──────── Exercise input
import Literature.ModelTheory.PseudofiniteFields.DefinablePredicates
import Mathlib.LinearAlgebra.Matrix.Determinant.Basic
import HarnessLib

/-!
# Determinants of matrices of ring terms are ring terms

Topic `Literature/ModelTheory/PseudofiniteFields`.  Continuation of the `section Terms` of
`DefinablePredicates.lean` (iterated sums, products and powers of terms of the language of rings,
uniformly in the field): integer constants are closed ring terms (`exists_term_realize_natCast`,
`exists_term_realize_intCast`), and the DETERMINANT of a square matrix of ring terms is a ring
term (`exists_term_realize_det`): expand by the Leibniz formula
`det M = Σ_σ sign σ · ∏_i M_{σ i, i}` (`Matrix.det_apply'`) and assemble the term from the closed
terms `±1` for the signs (`exists_term_realize_intCast`), the products
(`exists_term_realize_prod`) and the outer sum (`exists_term_realize_sum`).

This is the routine step "the Jacobian determinant of a tuple of generic polynomials is a
polynomial in the coefficients and the point, hence ONE ring term" by which smoothness / étaleness
conditions of bounded complexity become first-order, uniformly in the field
([ChatzidakisVanDenDriesMacintyre1992, §2], "by pure logic").  No property of the field `K`
beyond being a field (in `Type`, with a compatible ring structure) is used.

## References

* [ChatzidakisVanDenDriesMacintyre1992] Z. Chatzidakis, L. van den Dries, A. Macintyre, Definable
  sets over finite fields, J. reine angew. Math. 427 (1992) 107–135, §2.

## Not here

Definability of the rank of a matrix of terms (all minors, immediate from this file and
`definable_termEq` / `definable_termNe`), adjugates and inverses.
-/

namespace Literature.ModelTheory.PseudofiniteFields

open FirstOrder FirstOrder.Language FirstOrder.Ring

section TermDeterminant

variable {α : Type}

/-- Natural-number constants are closed ring terms: some term realises `(n : K)` in every field.
[folklore] -/
theorem exists_term_realize_natCast (n : ℕ) :
    ∃ s : Language.ring.Term α, ∀ (K : Type) [Field K] [CompatibleRing K] (v : α → K),
      s.realize v = (n : K) := by
  induction n with
  | zero => exact ⟨0, fun K _ _ v => by rw [realize_zero, Nat.cast_zero]⟩
  | succ n ih =>
    obtain ⟨s, hs⟩ := ih
    exact ⟨s + 1, fun K _ _ v => by rw [realize_add, realize_one, hs, Nat.cast_succ]⟩

/-- Integer constants are closed ring terms: some term realises `(n : K)` in every field.
[folklore] -/
theorem exists_term_realize_intCast (n : ℤ) :
    ∃ s : Language.ring.Term α, ∀ (K : Type) [Field K] [CompatibleRing K] (v : α → K),
      s.realize v = (n : K) := by
  obtain ⟨n, rfl | rfl⟩ := Int.eq_nat_or_neg n
  · obtain ⟨s, hs⟩ := exists_term_realize_natCast (α := α) n
    exact ⟨s, fun K _ _ v => by rw [hs, Int.cast_natCast]⟩
  · obtain ⟨s, hs⟩ := exists_term_realize_natCast (α := α) n
    exact ⟨-s, fun K _ _ v => by rw [realize_neg, hs, Int.cast_neg, Int.cast_natCast]⟩

/-- **Determinants of matrices of ring terms are ring terms.**  For a square matrix `M` of terms
of the language of rings (rows and columns indexed by a finite type `ι`), some ring term realises,
in every field `K` and at every valuation `v`, the determinant of the matrix of the realisations
`((M i j).realize v)_{i j}`: the Leibniz expansion `Σ_σ sign σ · ∏_i M_{σ i, i}` written as a term.
[folklore] -/
theorem exists_term_realize_det {ι : Type} [Fintype ι] [DecidableEq ι]
    (M : ι → ι → Language.ring.Term α) :
    ∃ s : Language.ring.Term α, ∀ (K : Type) [Field K] [CompatibleRing K] (v : α → K),
      s.realize v = (Matrix.of fun i j => (M i j).realize v).det := by
  choose sg hsg using fun σ : Equiv.Perm ι =>
    exists_term_realize_intCast (α := α) ((Equiv.Perm.sign σ : ℤˣ) : ℤ)
  choose pr hpr using fun σ : Equiv.Perm ι => exists_term_realize_prod (α := α) fun i => M (σ i) i
  obtain ⟨s, hs⟩ := exists_term_realize_sum fun σ : Equiv.Perm ι => sg σ * pr σ
  refine ⟨s, fun K _ _ v => ?_⟩
  rw [hs, Matrix.det_apply']
  refine Finset.sum_congr rfl fun σ _ => ?_
  rw [realize_mul, hsg, hpr]
  simp only [Matrix.of_apply]

end TermDeterminant

end Literature.ModelTheory.PseudofiniteFields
────────────────
** Exercise **
Reproduce only the lines above, starting at the line with "Continuation of the" and ending at the line with "uniformly in the field): integer", exactly as written.

** Solved exercise **
Topic `Literature/ModelTheory/PseudofiniteFields`.  Continuation of the `section Terms` of
`DefinablePredicates.lean` (iterated sums, products and powers of terms of the language of rings,
uniformly in the field): integer constants are closed ring terms (`exists_term_realize_natCast`,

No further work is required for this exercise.